SENTINEL is a European project funded by the European Commission and led by the Security and Crisis Centre (SACC by EJC), the security arm of the European Jewish Congress. It brings together the International Centre for Counter-Terrorism (ICCT), national-level Jewish communities from Austria, Czech Republic, Hungary, Italy, and Spain, the European Union of Jewish Students, with the support of the Italian Carabinieri and the Police Presidium of the Czech Republic.

The project is designed to strengthen the protection of Jewish places of worship across the European Union through a coordinated set of activities over a three-year period.

SENTINEL will harness AI-enhanced open-source intelligence to monitor and assess current, emerging, and future threats. It will also equip Jewish communities with practical tools, including a mobile security application with a panic button and an interactive map built on real-time incident data.

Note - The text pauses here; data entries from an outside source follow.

/-- **Jets of a periodic loop integral are bounded by the integrated co-moving jets.**  `Ψ` jointly `C^∞`, `T`-periodic in the loop
variable (`T > 0`), with co-moving jets dominated at every order by some integrable function (qualitative hypothesis for differentiating
under the integral); then for the order `n` and any integrable `g` with `‖∂_θⁿ Ψ(θ, ϑ + θ)‖ ≤ g(ϑ)` for all `ϑ`:
`‖∂_θⁿ ∫_{0}^{T} Ψ(θ, ϑ) dϑ‖ ≤ ∫_{0}^{T} g(ϑ) dϑ`. -/
theorem norm_iteratedDeriv_periodic_integral_le {Ψ : ℝ × ℝ → F} (hΨ : ContDiff ℝ ∞ Ψ) {T : ℝ} (hT : 0 < T)
    (hper : ∀ θ, Function.Periodic (fun ϑ => Ψ (θ, ϑ)) T)
    (hdom : ∀ m : ℕ, ∃ g : ℝ → ℝ, IntegrableOn g (Ioc 0 T) ∧
      ∀ ϑ θ, ‖iteratedDeriv m (fun θ : ℝ => Ψ (θ, ϑ + θ)) θ‖ ≤ g ϑ)
    {n : ℕ} {θ : ℝ} {g : ℝ → ℝ} (hg : IntegrableOn g (Ioc 0 T))
    (hb : ∀ ϑ, ‖iteratedDeriv n (fun θ : ℝ => Ψ (θ, ϑ + θ)) θ‖ ≤ g ϑ) :
    ‖iteratedDeriv n (fun θ : ℝ => ∫ ϑ in (0 : ℝ)..T, Ψ (θ, ϑ)) θ‖ ≤ ∫ ϑ in (0 : ℝ)..T, g ϑ := by
  -- the co-moving form of the integral, as a Bochner integral over `Ioc 0 T`
  set μ : Measure ℝ := volume.restrict (Ioc 0 T) with hμ
  set H : ℝ → ℝ → F := fun ϑ θ => Ψ (θ, ϑ + θ) with hH
  have hfun : (fun θ : ℝ => ∫ ϑ in (0 : ℝ)..T, Ψ (θ, ϑ)) = fun θ => ∫ ϑ, H ϑ θ ∂μ := by
    funext θ'
    rw [intervalIntegral_eq_coMoving hper θ', intervalIntegral.integral_of_le hT.le]
  -- hypotheses of the differentiation-under-the-integral theorem
  set L : ℝ →L[ℝ] ℝ × ℝ := (ContinuousLinearMap.id ℝ ℝ).prod (ContinuousLinearMap.id ℝ ℝ) with hL
  have hHaff : ∀ ϑ, H ϑ = fun θ : ℝ => Ψ (L θ + ((0 : ℝ), ϑ)) := fun ϑ => coMoving_integrand_eq_affine Ψ ϑ
  have h1 : ∀ ϑ, ContDiff ℝ ∞ (H ϑ) := by
    intro ϑ
    rw [hHaff ϑ]
    exact hΨ.comp ((L.contDiff).add contDiff_const)
  have h2 : ∀ (m : ℕ) (p : ℝ), AEStronglyMeasurable (fun ϑ => iteratedFDeriv ℝ m (H ϑ) p) μ := by
    intro m p
    have hc : Continuous fun ϑ : ℝ => ((0 : ℝ), ϑ) := continuous_const.prodMk continuous_id
    have hcont := continuous_iteratedFDeriv_comp_affine_param (C := ℝ) hΨ L hc m p
    have heq : (fun ϑ => iteratedFDeriv ℝ m (H ϑ) p) = fun ϑ : ℝ => iteratedFDeriv ℝ m (fun θ : ℝ => Ψ (L θ + ((0 : ℝ), ϑ))) p := by
      funext ϑ; rw [hHaff ϑ]
    rw [heq]
    exact hcont.aestronglyMeasurable
  have h3 : ∀ m : ℕ, ∃ g : ℝ → ℝ, Integrable g μ ∧ ∀ ϑ p, ‖iteratedFDeriv ℝ m (H ϑ) p‖ ≤ g ϑ := by
    intro m
    obtain ⟨g', hg', hb'⟩ := hdom m
    exact ⟨g', hg', fun ϑ p => by rw [norm_iteratedFDeriv_eq_norm_iteratedDeriv]; exact hb' ϑ p⟩
  have hb2 : ∀ ϑ, ‖iteratedFDeriv ℝ n (H ϑ) θ‖ ≤ g ϑ := fun ϑ => by
    rw [norm_iteratedFDeriv_eq_norm_iteratedDeriv]; exact hb ϑ
  have hmain := norm_iteratedFDeriv_integral_le (μ := μ) h1 h2 h3 (n := n) (p := θ) hg hb2
  rw [hfun, ← norm_iteratedFDeriv_eq_norm_iteratedDeriv, intervalIntegral.integral_of_le hT.le]
  exact hmain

Training and capacity-building are at the core of the project. These include scenario-based security exercises, crisis management seminars, and both in-person and online training sessions for community security trustees. SENTINEL will also organise EU-wide and local conferences to foster collaboration between Jewish communities, public authorities, and law enforcement agencies.

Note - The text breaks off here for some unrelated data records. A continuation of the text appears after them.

import Literature.AlgebraicGeometry.Hu2025.Proofs.S03Pluecker.Prop36
import Literature.AlgebraicGeometry.Hu2025.Proofs.S03Pluecker.KeyTrick
import Mathlib.Data.Finsupp.Weight
import HarnessLib

/-!
# Hu 2025 §3.3 — the LITERAL reading `C18L166_R2` («every F̄_{h,k} … can be expressed as a polynomial in the … F̄_{m,u}» read as membership in the
# SUBALGEBRA `k[𝓕_m]`) is FALSE AS TYPED at `n = 5` over every nontrivial base ring: `not_C18L166_R2_five` (row 101b, typer res-type-009).
# Together with `C18L166_holds` (the IDEAL reading the paper's own Ex 3.9 illustrates) this records why row 101b carries two readings.

**HONEST FRAMING (D-0012/D-0089).** A theorem about OUR typed transcription; the sibling `C18L166` (ideal reading) is kernel-true (`PlueckerIdeal.lean`);
the preprint [Hu2025] stays «under review» and no view is taken on which reading the author intends beyond recording that Ex 3.9's expansion
«p₄₅F₁ = p₃₄F₃ − p₂₄F₄ + p₁₄F₅» has polynomial COEFFICIENTS. Proof: weight the chart variables by `w(x_u) = 2` for `u ∈ 𝕀^lt` and `w = 1` for basic
variables; for `n = 5` every m-primary relation `F̄_{m,u} = x_u − (basic)(basic) + (basic)(basic)` has only monomials of EVEN weight, hence so does
every element of the subalgebra `k[𝓕_m]`; but the de-homogenised Plücker relation `F̄_{(14),(2345)} = −x₁₂₄x₃₄₅ + x₁₃₄x₂₄₅ − x₁₄₅x₂₃₄` has the
monomial `x₁₂₄x₃₄₅` of weight `3` with coefficient `−1 ≠ 0`. AI proof, weaker than expert review; nothing here is progress on resolution of singularities.
-/

noncomputable section

namespace Literature.AlgebraicGeometry.Hu2025.Statements.S03Pluecker

open MvPolynomial
open scoped Pointwise

universe u

variable (k : Type u) [CommRing k]

/-! ## §1 The even-weight subalgebra -/

/-- The weight: `2` on leading (`𝕀^lt`) variables, `1` on basic variables. MODEL DATA.
[cite: Hu2025, §3c closing question (C18L166), p.39 l.30–34 (unrefereed preprint arXiv:2507.21400v1 under adjudication, D-0012/D-0089
— kernel support on OUR typed carriers of row 101; nothing of the source asserted)] -/
def pweight {n : ℕ} (x : plVar n) : ℕ := if IsLt x.1 then 2 else 1

/-- The subalgebra of `k[x_u]` of polynomials all of whose monomials have EVEN weighted degree.
[cite: Hu2025, §3c closing question (C18L166), p.39 l.30–34 (unrefereed preprint arXiv:2507.21400v1 under adjudication, D-0012/D-0089
— kernel support on OUR typed carriers of row 101; nothing of the source asserted)] -/
def evenSub (n : ℕ) : Subalgebra k (ChartRing n k) where
  carrier := {f | ∀ d ∈ f.support, Even (Finsupp.weight (pweight (n := n)) d)}
  mul_mem' := by
    classical
    intro f g hf hg d hd
    obtain ⟨a, ha, b, hb, rfl⟩ := Finset.mem_add.mp (support_mul f g hd)
    rw [map_add]
    exact (hf a ha).add (hg b hb)
  add_mem' := by
    classical
    intro f g hf hg d hd
    rcases Finset.mem_union.mp (support_add hd) with h | h
    · exact hf d h
    · exact hg d h
  algebraMap_mem' := by
    intro c d hd
    rw [algebraMap_eq] at hd
    have : d = 0 := by
      have h := support_monomial_subset hd
      rwa [Finset.mem_singleton] at h
    rw [this, map_zero]
    exact ⟨0, rfl⟩

variable {k}

/-- A leading variable lies in the even subalgebra (weight `2`).
[cite: Hu2025, §3c closing question (C18L166), p.39 l.30–34 (unrefereed preprint arXiv:2507.21400v1 under adjudication, D-0012/D-0089
— kernel support on OUR typed carriers of row 101; nothing of the source asserted)] -/
theorem X_mem_evenSub {n : ℕ} (x : plVar n) (hx : IsLt x.1) : (X x : ChartRing n k) ∈ evenSub k n := by
  intro d hd
  have h := support_monomial_subset hd
  rw [Finset.mem_singleton] at h
  rw [h, Finsupp.weight_single, pweight, if_pos hx]
  exact ⟨1, rfl⟩

/-- A product of two basic variables lies in the even subalgebra (weight `1 + 1`).
[cite: Hu2025, §3c closing question (C18L166), p.39 l.30–34 (unrefereed preprint arXiv:2507.21400v1 under adjudication, D-0012/D-0089
— kernel support on OUR typed carriers of row 101; nothing of the source asserted)] -/
theorem X_mul_X_mem_evenSub {n : ℕ} (x y : plVar n) (hx : ¬ IsLt x.1) (hy : ¬ IsLt y.1) :
    (X x * X y : ChartRing n k) ∈ evenSub k n := by
  intro d hd
  rw [X, X, monomial_mul] at hd
  have h := support_monomial_subset hd
  rw [Finset.mem_singleton] at h
  rw [h, map_add, Finsupp.weight_single, Finsupp.weight_single, pweight, pweight, if_neg hx, if_neg hy]
  exact ⟨1, rfl⟩

/-! ## §2 `n = 5`: the three primary relations lie in the even subalgebra -/

/-- The leading indices for `n = 5` are `(1,4,5), (2,4,5), (3,4,5)`.
[cite: Hu2025, §3c closing question (C18L166), p.39 l.30–34 (unrefereed preprint arXiv:2507.21400v1 under adjudication, D-0012/D-0089
— kernel support on OUR typed carriers of row 101; nothing of the source asserted)] -/
theorem isLt_five_cases {u : ℕ × ℕ × ℕ} (hu : u ∈ plIndexSet 5) (hlt : IsLt u) :
    u = (1, 4, 5) ∨ u = (2, 4, 5) ∨ u = (3, 4, 5) := by
  have h3 := three_lt_of_isLt (n := 5) hu hlt
  obtain ⟨u₁, u₂, u₃⟩ := u
  rw [mem_plIndexSet_iff] at hu
  simp only at hu h3
  simp only [Prod.mk.injEq]
  omega

/-- `F̄_{m,(i45)} ∈` the even subalgebra, `i = 1, 2, 3` (`n = 5`).
[cite: Hu2025, §3c closing question (C18L166), p.39 l.30–34 (unrefereed preprint arXiv:2507.21400v1 under adjudication, D-0012/D-0089
— kernel support on OUR typed carriers of row 101; nothing of the source asserted)] -/
theorem primaryRelBar_mem_evenSub_five {u : ℕ × ℕ × ℕ} (hu : u ∈ plIndexSet 5) (hlt : IsLt u) :
    primaryRelBar 5 k u ∈ evenSub k 5 := by
  have B : ∀ a b c : ℕ, 1 ≤ a → a < b → b ≤ 3 → b < c → c ≤ 5 → 3 < c →
      ∃ h : (a, b, c) ∈ plVarSet 5, (xbar k (a, b, c) : ChartRing 5 k) = X ⟨(a, b, c), h⟩ ∧ ¬ IsLt (a, b, c) :=
    fun a b c ha hab hb3 hbc hc h3c => ⟨mem_plVarSet ha hab hbc hc h3c, xbar_of_mem k _, not_isLt_of_le ha hab hb3⟩
  rw [primaryRelBar_eq k _ hlt, xbar_mTri, mul_one]
  rcases isLt_five_cases hu hlt with rfl | rfl | rfl <;> simp only
  · obtain ⟨hu', e0, -⟩ : ∃ h : ((1:ℕ),(4:ℕ),(5:ℕ)) ∈ plVarSet 5, (xbar k (1,4,5) : ChartRing 5 k) = X ⟨_, h⟩ ∧ True :=
      ⟨mem_plVarSet (by norm_num) (by norm_num) (by norm_num) le_rfl (by norm_num), xbar_of_mem k _, trivial⟩
    obtain ⟨h1, e1, n1⟩ := B 1 2 4 (by norm_num) (by norm_num) (by norm_num) (by norm_num) (by norm_num) (by norm_num)
    obtain ⟨h2, e2, n2⟩ := B 1 3 5 (by norm_num) (by norm_num) le_rfl (by norm_num) le_rfl (by norm_num)
    obtain ⟨h3, e3, n3⟩ := B 1 3 4 (by norm_num) (by norm_num) le_rfl (by norm_num) (by norm_num) (by norm_num)
    obtain ⟨h4, e4, n4⟩ := B 1 2 5 (by norm_num) (by norm_num) (by norm_num) (by norm_num) le_rfl (by norm_num)
    rw [if_pos trivial, e0, e1, e2, e3, e4]
    exact Subalgebra.add_mem _ (Subalgebra.sub_mem _ (X_mem_evenSub _ hlt) (X_mul_X_mem_evenSub _ _ n1 n2))
      (X_mul_X_mem_evenSub _ _ n3 n4)
  · obtain ⟨hu', e0, -⟩ : ∃ h : ((2:ℕ),(4:ℕ),(5:ℕ)) ∈ plVarSet 5, (xbar k (2,4,5) : ChartRing 5 k) = X ⟨_, h⟩ ∧ True :=
      ⟨mem_plVarSet (by norm_num) (by norm_num) (by norm_num) le_rfl (by norm_num), xbar_of_mem k _, trivial⟩
    obtain ⟨h1, e1, n1⟩ := B 1 2 4 (by norm_num) (by norm_num) (by norm_num) (by norm_num) (by norm_num) (by norm_num)
    obtain ⟨h2, e2, n2⟩ := B 2 3 5 (by norm_num) (by norm_num) le_rfl (by norm_num) le_rfl (by norm_num)
    obtain ⟨h3, e3, n3⟩ := B 2 3 4 (by norm_num) (by norm_num) le_rfl (by norm_num) (by norm_num) (by norm_num)
    obtain ⟨h4, e4, n4⟩ := B 1 2 5 (by norm_num) (by norm_num) (by norm_num) (by norm_num) le_rfl (by norm_num)
    rw [if_pos trivial, e0, e1, e2, e3, e4]
    exact Subalgebra.add_mem _ (Subalgebra.sub_mem _ (X_mem_evenSub _ hlt) (X_mul_X_mem_evenSub _ _ n1 n2))
      (X_mul_X_mem_evenSub _ _ n3 n4)
  · obtain ⟨hu', e0, -⟩ : ∃ h : ((3:ℕ),(4:ℕ),(5:ℕ)) ∈ plVarSet 5, (xbar k (3,4,5) : ChartRing 5 k) = X ⟨_, h⟩ ∧ True :=
      ⟨mem_plVarSet (by norm_num) (by norm_num) (by norm_num) le_rfl (by norm_num), xbar_of_mem k _, trivial⟩
    obtain ⟨h1, e1, n1⟩ := B 1 3 4 (by norm_num) (by norm_num) le_rfl (by norm_num) (by norm_num) (by norm_num)
    obtain ⟨h2, e2, n2⟩ := B 2 3 5 (by norm_num) (by norm_num) le_rfl (by norm_num) le_rfl (by norm_num)
    obtain ⟨h3, e3, n3⟩ := B 2 3 4 (by norm_num) (by norm_num) le_rfl (by norm_num) (by norm_num) (by norm_num)
    obtain ⟨h4, e4, n4⟩ := B 1 3 5 (by norm_num) (by norm_num) le_rfl (by norm_num) le_rfl (by norm_num)
    rw [if_pos trivial, e0, e1, e2, e3, e4]
    exact Subalgebra.add_mem _ (Subalgebra.sub_mem _ (X_mem_evenSub _ hlt) (X_mul_X_mem_evenSub _ _ n1 n2))
      (X_mul_X_mem_evenSub _ _ n3 n4)

/-- `k[𝓕_m] ⊆` the even subalgebra (`n = 5`).
[cite: Hu2025, §3c closing question (C18L166), p.39 l.30–34 (unrefereed preprint arXiv:2507.21400v1 under adjudication, D-0012/D-0089
— kernel support on OUR typed carriers of row 101; nothing of the source asserted)] -/
theorem adjoin_primaryFamily_le_evenSub_five : Algebra.adjoin k (primaryFamily 5 k) ≤ evenSub k 5 := by
  rw [Algebra.adjoin_le_iff]
  rintro F ⟨u, hlt, rfl⟩
  exact primaryRelBar_mem_evenSub_five u.2 hlt

/-! ## §3 The Plücker relation `F̄_{(14),(2345)}` has an odd-weight monomial -/

/-- `F̄_{(14),(2345)} = −x₁₂₄x₃₄₅ + x₁₃₄x₂₄₅ − x₁₄₅x₂₃₄` on the chart.
[cite: Hu2025, §3c closing question (C18L166), p.39 l.30–34 (unrefereed preprint arXiv:2507.21400v1 under adjudication, D-0012/D-0089
— kernel support on OUR typed carriers of row 101; nothing of the source asserted)] -/
theorem dehomog_plRel_14_2345 (h124 : ((1:ℕ),(2:ℕ),(4:ℕ)) ∈ plVarSet 5) (h345 : ((3:ℕ),(4:ℕ),(5:ℕ)) ∈ plVarSet 5)
    (h134 : ((1:ℕ),(3:ℕ),(4:ℕ)) ∈ plVarSet 5) (h245 : ((2:ℕ),(4:ℕ),(5:ℕ)) ∈ plVarSet 5) (h145 : ((1:ℕ),(4:ℕ),(5:ℕ)) ∈ plVarSet 5)
    (h234 : ((2:ℕ),(3:ℕ),(4:ℕ)) ∈ plVarSet 5) :
    dehomog 5 k (plRel k 1 4 2 3 4 5) =
      -(X ⟨_, h124⟩ * X ⟨_, h345⟩) + X ⟨_, h134⟩ * X ⟨_, h245⟩ - X ⟨_, h145⟩ * X ⟨_, h234⟩ := by
  have D : ∀ (t : ℕ × ℕ × ℕ) (ht : t ∈ plIndexSet 5) (hv : t ∈ plVarSet 5),
      dehomog 5 k (pTri k t) = X ⟨t, hv⟩ := by
    intro t ht hv
    unfold pTri; rw [dif_pos ht]; unfold dehomog; rw [aeval_X]; exact xbar_of_mem k hv
  unfold plRel
  rw [pCoord_acb k (a := 1) (b := 2) (c := 4) (by norm_num) (by norm_num), pCoord_abc k (a := 3) (b := 4) (c := 5) (by norm_num) (by norm_num),
    pCoord_acb k (a := 1) (b := 3) (c := 4) (by norm_num) (by norm_num), pCoord_abc k (a := 2) (b := 4) (c := 5) (by norm_num) (by norm_num),
    pCoord_abb_aux, pCoord_abc k (a := 1) (b := 4) (c := 5) (by norm_num) (by norm_num),
    pCoord_abc k (a := 2) (b := 3) (c := 4) (by norm_num) (by norm_num)]
  · simp only [map_sub, map_mul, map_neg, zero_mul, add_zero]
    rw [D _ (Finset.mem_of_mem_erase h124) h124, D _ (Finset.mem_of_mem_erase h345) h345, D _ (Finset.mem_of_mem_erase h134) h134,
      D _ (Finset.mem_of_mem_erase h245) h245, D _ (Finset.mem_of_mem_erase h145) h145, D _ (Finset.mem_of_mem_erase h234) h234]
    ring
where
  /-- `p_{144} = 0`.
[cite: Hu2025, §3c closing question (C18L166), p.39 l.30–34 (unrefereed preprint arXiv:2507.21400v1 under adjudication, D-0012/D-0089
— kernel support on OUR typed carriers of row 101; nothing of the source asserted)] -/
  pCoord_abb_aux : (pCoord k 1 4 4 : PlRing 5 k) = 0 := by
    have h0 : (pTri k (sort3 1 4 4) : PlRing 5 k) = 0 := by
      unfold pTri; rw [dif_neg]; unfold sort3 plIndexSet; decide
    rw [pCoord, h0, mul_zero]

/-- **`C18L166_R2` is FALSE AS TYPED at `n = 5`** over every nontrivial base ring.
[cite: Hu2025, §3c closing question (C18L166), p.39 l.30–34 (unrefereed preprint arXiv:2507.21400v1 under adjudication, D-0012/D-0089
— kernel support on OUR typed carriers of row 101; nothing of the source asserted)] -/
theorem not_C18L166_R2_five [Nontrivial k] : ¬ C18L166_R2 5 k := by
  classical
  intro h
  have h124 : ((1:ℕ),(2:ℕ),(4:ℕ)) ∈ plVarSet 5 := mem_plVarSet (by norm_num) (by norm_num) (by norm_num) (by norm_num) (by norm_num)
  have h345 : ((3:ℕ),(4:ℕ),(5:ℕ)) ∈ plVarSet 5 := mem_plVarSet (by norm_num) (by norm_num) (by norm_num) le_rfl (by norm_num)
  have h134 : ((1:ℕ),(3:ℕ),(4:ℕ)) ∈ plVarSet 5 := mem_plVarSet (by norm_num) (by norm_num) (by norm_num) (by norm_num) (by norm_num)
  have h245 : ((2:ℕ),(4:ℕ),(5:ℕ)) ∈ plVarSet 5 := mem_plVarSet (by norm_num) (by norm_num) (by norm_num) le_rfl (by norm_num)
  have h145 : ((1:ℕ),(4:ℕ),(5:ℕ)) ∈ plVarSet 5 := mem_plVarSet (by norm_num) (by norm_num) (by norm_num) le_rfl (by norm_num)
  have h234 : ((2:ℕ),(3:ℕ),(4:ℕ)) ∈ plVarSet 5 := mem_plVarSet (by norm_num) (by norm_num) (by norm_num) (by norm_num) (by norm_num)
  have hmem := adjoin_primaryFamily_le_evenSub_five
    (h ⟨by norm_num⟩ 1 4 2 3 4 5 (by norm_num) (by norm_num) (by norm_num) (by norm_num) (by norm_num) (by norm_num) (by norm_num)
      (by norm_num))
  rw [dehomog_plRel_14_2345 (k := k) h124 h345 h134 h245 h145 h234] at hmem
  -- the odd-weight monomial `x₁₂₄ x₃₄₅`
  set x124 : plVar 5 := ⟨_, h124⟩
  set x345 : plVar 5 := ⟨_, h345⟩
  set x134 : plVar 5 := ⟨_, h134⟩
  set x245 : plVar 5 := ⟨_, h245⟩
  set x145 : plVar 5 := ⟨_, h145⟩
  set x234 : plVar 5 := ⟨_, h234⟩
  set d : plVar 5 →₀ ℕ := Finsupp.single x124 1 + Finsupp.single x345 1 with hd
  have hlt345 : IsLt ((3:ℕ),(4:ℕ),(5:ℕ)) := isLt_of_lt (a := 3) (by norm_num) (by norm_num)
  have hb124 : ¬ IsLt ((1:ℕ),(2:ℕ),(4:ℕ)) := not_isLt_of_le (by norm_num) (by norm_num) (by norm_num)
  have hodd : ¬ Even (Finsupp.weight (pweight (n := 5)) d) := by
    rw [hd, map_add, Finsupp.weight_single, Finsupp.weight_single]
    simp only [pweight, x124, x345, if_pos hlt345, if_neg hb124]
    decide
  apply hodd (hmem d _)
  -- `d ∈ support`: the coefficient at `d` is `−1`
  rw [mem_support_iff]
  have ne1 : Finsupp.single x134 1 + Finsupp.single x245 1 ≠ d := by
    intro he
    have := Finsupp.ext_iff.mp he x134
    simp [hd, x124, x134, x245, x345] at this
  have ne2 : Finsupp.single x145 1 + Finsupp.single x234 1 ≠ d := by
    intro he
    have := Finsupp.ext_iff.mp he x145
    simp [hd, x124, x145, x234, x345] at this
  rw [coeff_sub, coeff_add, coeff_neg, X, X, X, X, X, X, monomial_mul, monomial_mul, monomial_mul, coeff_monomial, coeff_monomial,
    coeff_monomial, if_pos hd.symm, if_neg ne1, if_neg ne2]
  norm_num

end Literature.AlgebraicGeometry.Hu2025.Statements.S03Pluecker

end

Complementing these efforts, national and local workshops will promote knowledge-sharing and preparedness, alongside pilot training programmes for law enforcement. A dedicated podcast series will help raise awareness by exploring threat assessments and potential responses.

With its wide-reaching and inclusive approach, SENTINEL will directly benefit to Jewish communities across 23 EU Member States, enhancing resilience, strengthening preparedness, and building long-term cooperation with law enforcement to meet today’s evolving security challenges.